The CleanTech competition has greatly assisted the promotion of the cleantech sector, and thus we are delighted to participate in this competition and allowing us to leverage off the exposure and promotion. This has been very valuable for us.
In your opinion, what is the current attitude towards clean technology in Australia? Is this different to other parts of the world?
We have been involved in a project with Veolia in Europe, and had the privilege to be invited to attend a smart cities conference with them. What we found is that in Europe large global companies such as Veolia promote the fact that they work with new innovative companies in the cleantech sector to address some of our most challenging environmental problems. This is the type of culture we would like to see more of in Australia.
How do you see forecasting software progressing in the future?
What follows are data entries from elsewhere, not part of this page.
import Mathlib.Analysis.SpecialFunctions.Gaussian.FourierTransform
import Mathlib.MeasureTheory.Measure.Lebesgue.EqHaar
import HarnessLib

/-!
# (B-ST) flat model, the GAUGE TAIL: the resampling Gaussian leaves the core window with probability `≤ C_E·e^{−u²/(2s²)}`
# (lane A of S-BASE, crux `TwistedTraceScaling` stmt-QuantumFields-20203, C4-CORE, the (B-ST) pen; hand C `…-w3`; the `ε_S` smallness hypothesis of ✓`…BOStiffFlatModel.flat_model`)

The only non-elementary quantity in the slack of ✓`flat_model` / ✓`flat_model_selfNormalised` is the gauge tail fraction
`T(u,s,r) = (∫_{u<‖z‖≤r} e^{−‖z‖²/s²} dz)/(∫_{‖z‖≤r} e^{−‖z‖²/s²} dz)` on a finite-dimensional real inner-product space `E` (the gauge modes, width `s = β⁻¹`, core radius
`u = (1−ρ)r/2 ≫ s`).  ★★ `gaugeTail_le`: for `0 < s ≤ r`, `0 ≤ u`:  `T ≤ (e·(2π)^{d/2}/vol(B₁))·e^{−u²/(2s²)}`, `d = dim E`, `B₁` the unit ball — numerator: halve the precision
(`𝟙[‖z‖>u]e^{−‖z‖²/s²} ≤ e^{−u²/(2s²)}e^{−‖z‖²/(2s²)}`, Gaussian mass `(2πs²)^{d/2}`, ✓`GaussianFourier.integral_rexp_neg_mul_sq_norm`); denominator: `≥ e^{−1}·vol(B_s) = e^{−1}s^d·vol(B₁)`
(✓`Measure.addHaar_real_closedBall`).  Hence `T → 0` whenever `u/s → ∞` (in the (B-ST) chain `u/s = β^{1/2}ℓ(1−ρ)/2`).
HONEST FRAMING: classical Gaussian bookkeeping for a stub of a child of the CONDITIONAL route R2b1; (B-ST) OPEN; C4-CORE OPEN; not infinite volume, not a gap, not Clay.

## References
* G. B. Folland, *Real Analysis*, 2nd ed., Wiley 1999, §2.6 (Gaussian integrals on `ℝ^n`). [Folland1999]
-/

set_option autoImplicit false

noncomputable section

open MeasureTheory Filter Metric
open scoped Real

namespace Summit.QuantumFields.YangMills.Theorems.FemtoTransferGap.Mehler

variable {E : Type*} [NormedAddCommGroup E] [InnerProductSpace ℝ E] [FiniteDimensional ℝ E] [MeasurableSpace E] [BorelSpace E]

/-- The Gaussian `e^{−‖z‖²/s²}` is integrable on `E` and dominated by the half-precision Gaussian, whose mass is `(2πs²)^{d/2}`. [cite: Folland1999, §2.6] -/
theorem gaussian_window_integrable {s : ℝ} (hs : 0 < s) :
    Integrable (fun z : E => Real.exp (-(1 / (2 * s ^ 2)) * ‖z‖ ^ 2)) ∧
    ∫ z : E, Real.exp (-(1 / (2 * s ^ 2)) * ‖z‖ ^ 2) = (π / (1 / (2 * s ^ 2))) ^ (Module.finrank ℝ E / 2 : ℝ) ∧
    Integrable (fun z : E => Real.exp (-(‖z‖ ^ 2 / s ^ 2))) ∧
    ∀ z : E, Real.exp (-(‖z‖ ^ 2 / s ^ 2)) ≤ Real.exp (-(1 / (2 * s ^ 2)) * ‖z‖ ^ 2) := by
  have hb : 0 < 1 / (2 * s ^ 2) := by positivity
  have hI : ∫ z : E, Real.exp (-(1 / (2 * s ^ 2)) * ‖z‖ ^ 2) = (π / (1 / (2 * s ^ 2))) ^ (Module.finrank ℝ E / 2 : ℝ) :=
    GaussianFourier.integral_rexp_neg_mul_sq_norm hb
  have hIpos : 0 < (π / (1 / (2 * s ^ 2))) ^ (Module.finrank ℝ E / 2 : ℝ) := Real.rpow_pos_of_pos (by positivity) _
  have hInt : Integrable (fun z : E => Real.exp (-(1 / (2 * s ^ 2)) * ‖z‖ ^ 2)) := Integrable.of_integral_ne_zero (by rw [hI]; exact hIpos.ne')
  have hle : ∀ z : E, Real.exp (-(‖z‖ ^ 2 / s ^ 2)) ≤ Real.exp (-(1 / (2 * s ^ 2)) * ‖z‖ ^ 2) := fun z => by
    refine Real.exp_le_exp.2 ?_
    have h0 : 0 ≤ ‖z‖ ^ 2 / s ^ 2 := by positivity
    have e : -(1 / (2 * s ^ 2)) * ‖z‖ ^ 2 = -(‖z‖ ^ 2 / s ^ 2) / 2 := by field_simp
    rw [e]; linarith
  have hfi : Integrable (fun z : E => Real.exp (-(‖z‖ ^ 2 / s ^ 2))) :=
    hInt.mono' (Real.continuous_exp.comp ((continuous_norm.pow 2).div_const _).neg).aestronglyMeasurable
      (ae_of_all _ fun z => by rw [Real.norm_eq_abs, abs_of_pos (Real.exp_pos _)]; exact hle z)
  exact ⟨hInt, hI, hfi, hle⟩

/-- ★★ **THE GAUGE TAIL.**  For `0 < s ≤ r`, `0 ≤ u` on a `d`-dimensional real inner-product space `E` with Lebesgue measure:
`(∫_{u<‖z‖≤r} e^{−‖z‖²/s²})/(∫_{‖z‖≤r} e^{−‖z‖²/s²}) ≤ (e·(2π)^{d/2}/vol(B₁))·e^{−u²/(2s²)}`. [cite: Folland1999, §2.6] -/
theorem gaugeTail_le {s u r : ℝ} (hs : 0 < s) (hsr : s ≤ r) (hu : 0 ≤ u) :
    (∫ z in (closedBall (0 : E) u)ᶜ ∩ closedBall (0 : E) r, Real.exp (-(‖z‖ ^ 2 / s ^ 2))) / (∫ z in closedBall (0 : E) r, Real.exp (-(‖z‖ ^ 2 / s ^ 2))) ≤
      (Real.exp 1 * (2 * π) ^ (Module.finrank ℝ E / 2 : ℝ) / (volume (ball (0 : E) 1)).toReal) * Real.exp (-(u ^ 2 / (2 * s ^ 2))) := by
  obtain ⟨hInt, hI, hfi, hle⟩ := gaussian_window_integrable (E := E) hs
  have hf0 : ∀ z : E, 0 ≤ Real.exp (-(‖z‖ ^ 2 / s ^ 2)) := fun z => (Real.exp_pos _).le
  -- numerator
  have hnum : ∫ z in (closedBall (0 : E) u)ᶜ ∩ closedBall (0 : E) r, Real.exp (-(‖z‖ ^ 2 / s ^ 2)) ≤
      Real.exp (-(u ^ 2 / (2 * s ^ 2))) * (π / (1 / (2 * s ^ 2))) ^ (Module.finrank ℝ E / 2 : ℝ) := by
    have h1 : ∫ z in (closedBall (0 : E) u)ᶜ ∩ closedBall (0 : E) r, Real.exp (-(‖z‖ ^ 2 / s ^ 2)) ≤
        ∫ z in (closedBall (0 : E) u)ᶜ, Real.exp (-(‖z‖ ^ 2 / s ^ 2)) :=
      setIntegral_mono_set hfi.integrableOn (ae_of_all _ hf0) (ae_of_all _ Set.inter_subset_left)
    have h2 : ∫ z in (closedBall (0 : E) u)ᶜ, Real.exp (-(‖z‖ ^ 2 / s ^ 2)) ≤
        ∫ z in (closedBall (0 : E) u)ᶜ, Real.exp (-(u ^ 2 / (2 * s ^ 2))) * Real.exp (-(1 / (2 * s ^ 2)) * ‖z‖ ^ 2) := by
      refine setIntegral_mono_on hfi.integrableOn (hInt.const_mul _).integrableOn isClosed_closedBall.measurableSet.compl fun z hz => ?_
      rw [← Real.exp_add]
      refine Real.exp_le_exp.2 ?_
      rw [Set.mem_compl_iff, mem_closedBall, dist_zero_right, not_le] at hz
      have hz2 : u ^ 2 ≤ ‖z‖ ^ 2 := pow_le_pow_left₀ hu hz.le 2
      have e : -(‖z‖ ^ 2 / s ^ 2) = -(‖z‖ ^ 2 / (2 * s ^ 2)) + -(1 / (2 * s ^ 2)) * ‖z‖ ^ 2 := by field_simp; ring
      rw [e]
      have h3 : u ^ 2 / (2 * s ^ 2) ≤ ‖z‖ ^ 2 / (2 * s ^ 2) := div_le_div_of_nonneg_right hz2 (by positivity)
      linarith
    have h3 : ∫ z in (closedBall (0 : E) u)ᶜ, Real.exp (-(u ^ 2 / (2 * s ^ 2))) * Real.exp (-(1 / (2 * s ^ 2)) * ‖z‖ ^ 2) ≤
        ∫ z, Real.exp (-(u ^ 2 / (2 * s ^ 2))) * Real.exp (-(1 / (2 * s ^ 2)) * ‖z‖ ^ 2) :=
      setIntegral_le_integral (hInt.const_mul _) (ae_of_all _ fun z => mul_nonneg (Real.exp_pos _).le (Real.exp_pos _).le)
    have h4 : ∫ z : E, Real.exp (-(u ^ 2 / (2 * s ^ 2))) * Real.exp (-(1 / (2 * s ^ 2)) * ‖z‖ ^ 2) =
        Real.exp (-(u ^ 2 / (2 * s ^ 2))) * (π / (1 / (2 * s ^ 2))) ^ (Module.finrank ℝ E / 2 : ℝ) := by
      rw [integral_const_mul, hI]
    exact h1.trans (h2.trans (h3.trans_eq h4))
  -- denominator
  have hvol : (volume (closedBall (0 : E) s)).toReal = s ^ Module.finrank ℝ E * (volume (ball (0 : E) 1)).toReal := by
    have h := Measure.addHaar_real_closedBall (volume : Measure E) (0 : E) hs.le
    simpa only [measureReal_def] using h
  have hv1 : 0 < (volume (ball (0 : E) 1)).toReal :=
    ENNReal.toReal_pos (measure_ball_pos volume (0 : E) one_pos).ne' measure_ball_lt_top.ne
  have hvs : 0 < (volume (closedBall (0 : E) s)).toReal := by rw [hvol]; positivity
  have hfin_s : volume (closedBall (0 : E) s) < ⊤ := measure_closedBall_lt_top
  have hden : Real.exp (-1) * (volume (closedBall (0 : E) s)).toReal ≤ ∫ z in closedBall (0 : E) r, Real.exp (-(‖z‖ ^ 2 / s ^ 2)) := by
    have h1 : Real.exp (-1) * (volume (closedBall (0 : E) s)).toReal = ∫ z in closedBall (0 : E) s, Real.exp (-1) := by
      rw [setIntegral_const, smul_eq_mul, mul_comm, measureReal_def]
    have h2 : ∫ z in closedBall (0 : E) s, Real.exp (-1) ≤ ∫ z in closedBall (0 : E) s, Real.exp (-(‖z‖ ^ 2 / s ^ 2)) := by
      haveI : IsFiniteMeasure ((volume : Measure E).restrict (closedBall (0 : E) s)) := isFiniteMeasure_restrict.2 hfin_s.ne
      refine setIntegral_mono_on (integrable_const _) hfi.integrableOn isClosed_closedBall.measurableSet fun z hz => ?_
      refine Real.exp_le_exp.2 (neg_le_neg ?_)
      rw [mem_closedBall, dist_zero_right] at hz
      rw [div_le_one (by positivity)]
      exact pow_le_pow_left₀ (norm_nonneg _) hz 2
    have h3 : ∫ z in closedBall (0 : E) s, Real.exp (-(‖z‖ ^ 2 / s ^ 2)) ≤ ∫ z in closedBall (0 : E) r, Real.exp (-(‖z‖ ^ 2 / s ^ 2)) :=
      setIntegral_mono_set hfi.integrableOn (ae_of_all _ hf0) (ae_of_all _ (closedBall_subset_closedBall hsr))
    rw [h1]; exact h2.trans h3
  have hden_pos : 0 < ∫ z in closedBall (0 : E) r, Real.exp (-(‖z‖ ^ 2 / s ^ 2)) := lt_of_lt_of_le (mul_pos (Real.exp_pos _) hvs) hden
  -- the constant
  have e1 : (π / (1 / (2 * s ^ 2))) ^ (Module.finrank ℝ E / 2 : ℝ) = (2 * π) ^ (Module.finrank ℝ E / 2 : ℝ) * s ^ Module.finrank ℝ E := by
    rw [show π / (1 / (2 * s ^ 2)) = (2 * π) * s ^ 2 by field_simp, Real.mul_rpow (by positivity) (by positivity)]
    congr 1
    rw [show (s ^ 2 : ℝ) = s ^ (2 : ℝ) by norm_cast, ← Real.rpow_mul hs.le, show (2 : ℝ) * (Module.finrank ℝ E / 2 : ℝ) = (Module.finrank ℝ E : ℝ) by ring,
      Real.rpow_natCast]
  rw [div_le_iff₀ hden_pos]
  calc ∫ z in (closedBall (0 : E) u)ᶜ ∩ closedBall (0 : E) r, Real.exp (-(‖z‖ ^ 2 / s ^ 2))
      ≤ Real.exp (-(u ^ 2 / (2 * s ^ 2))) * ((2 * π) ^ (Module.finrank ℝ E / 2 : ℝ) * s ^ Module.finrank ℝ E) := by rw [← e1]; exact hnum
    _ = (Real.exp 1 * (2 * π) ^ (Module.finrank ℝ E / 2 : ℝ) / (volume (ball (0 : E) 1)).toReal) * Real.exp (-(u ^ 2 / (2 * s ^ 2))) *
          (Real.exp (-1) * (volume (closedBall (0 : E) s)).toReal) := by
        rw [hvol]
        have hee : Real.exp 1 * Real.exp (-1) = 1 := by rw [← Real.exp_add]; norm_num
        have e2 : (Real.exp 1 * (2 * π) ^ (Module.finrank ℝ E / 2 : ℝ) / (volume (ball (0 : E) 1)).toReal) * Real.exp (-(u ^ 2 / (2 * s ^ 2))) *
            (Real.exp (-1) * (s ^ Module.finrank ℝ E * (volume (ball (0 : E) 1)).toReal)) =
            (Real.exp 1 * Real.exp (-1)) * ((volume (ball (0 : E) 1)).toReal / (volume (ball (0 : E) 1)).toReal) *
              (Real.exp (-(u ^ 2 / (2 * s ^ 2))) * ((2 * π) ^ (Module.finrank ℝ E / 2 : ℝ) * s ^ Module.finrank ℝ E)) := by ring
        rw [e2, hee, div_self hv1.ne', one_mul, one_mul]
    _ ≤ (Real.exp 1 * (2 * π) ^ (Module.finrank ℝ E / 2 : ℝ) / (volume (ball (0 : E) 1)).toReal) * Real.exp (-(u ^ 2 / (2 * s ^ 2))) *
          ∫ z in closedBall (0 : E) r, Real.exp (-(‖z‖ ^ 2 / s ^ 2)) :=
        mul_le_mul_of_nonneg_left hden (by positivity)

end Summit.QuantumFields.YangMills.Theorems.FemtoTransferGap.Mehler

end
Will it become more accurate? Can it potentially be used to alter people’s behaviour to become more sustainable?
With advances in data capture, analytics and cloud computing, we see that more sophisticated and emerging analytics such as simulation can be more commercially applied to business of all sizes in a large range of industries. As these technologies develop further, and more data is collected, such as with Smart Grids and Smart Water, these technologies are likely to become more accurate and functional (i.e. address a range of business problems). This will better inform Govt and business about how they can influence people’s behaviour to achieve better environmental outcomes.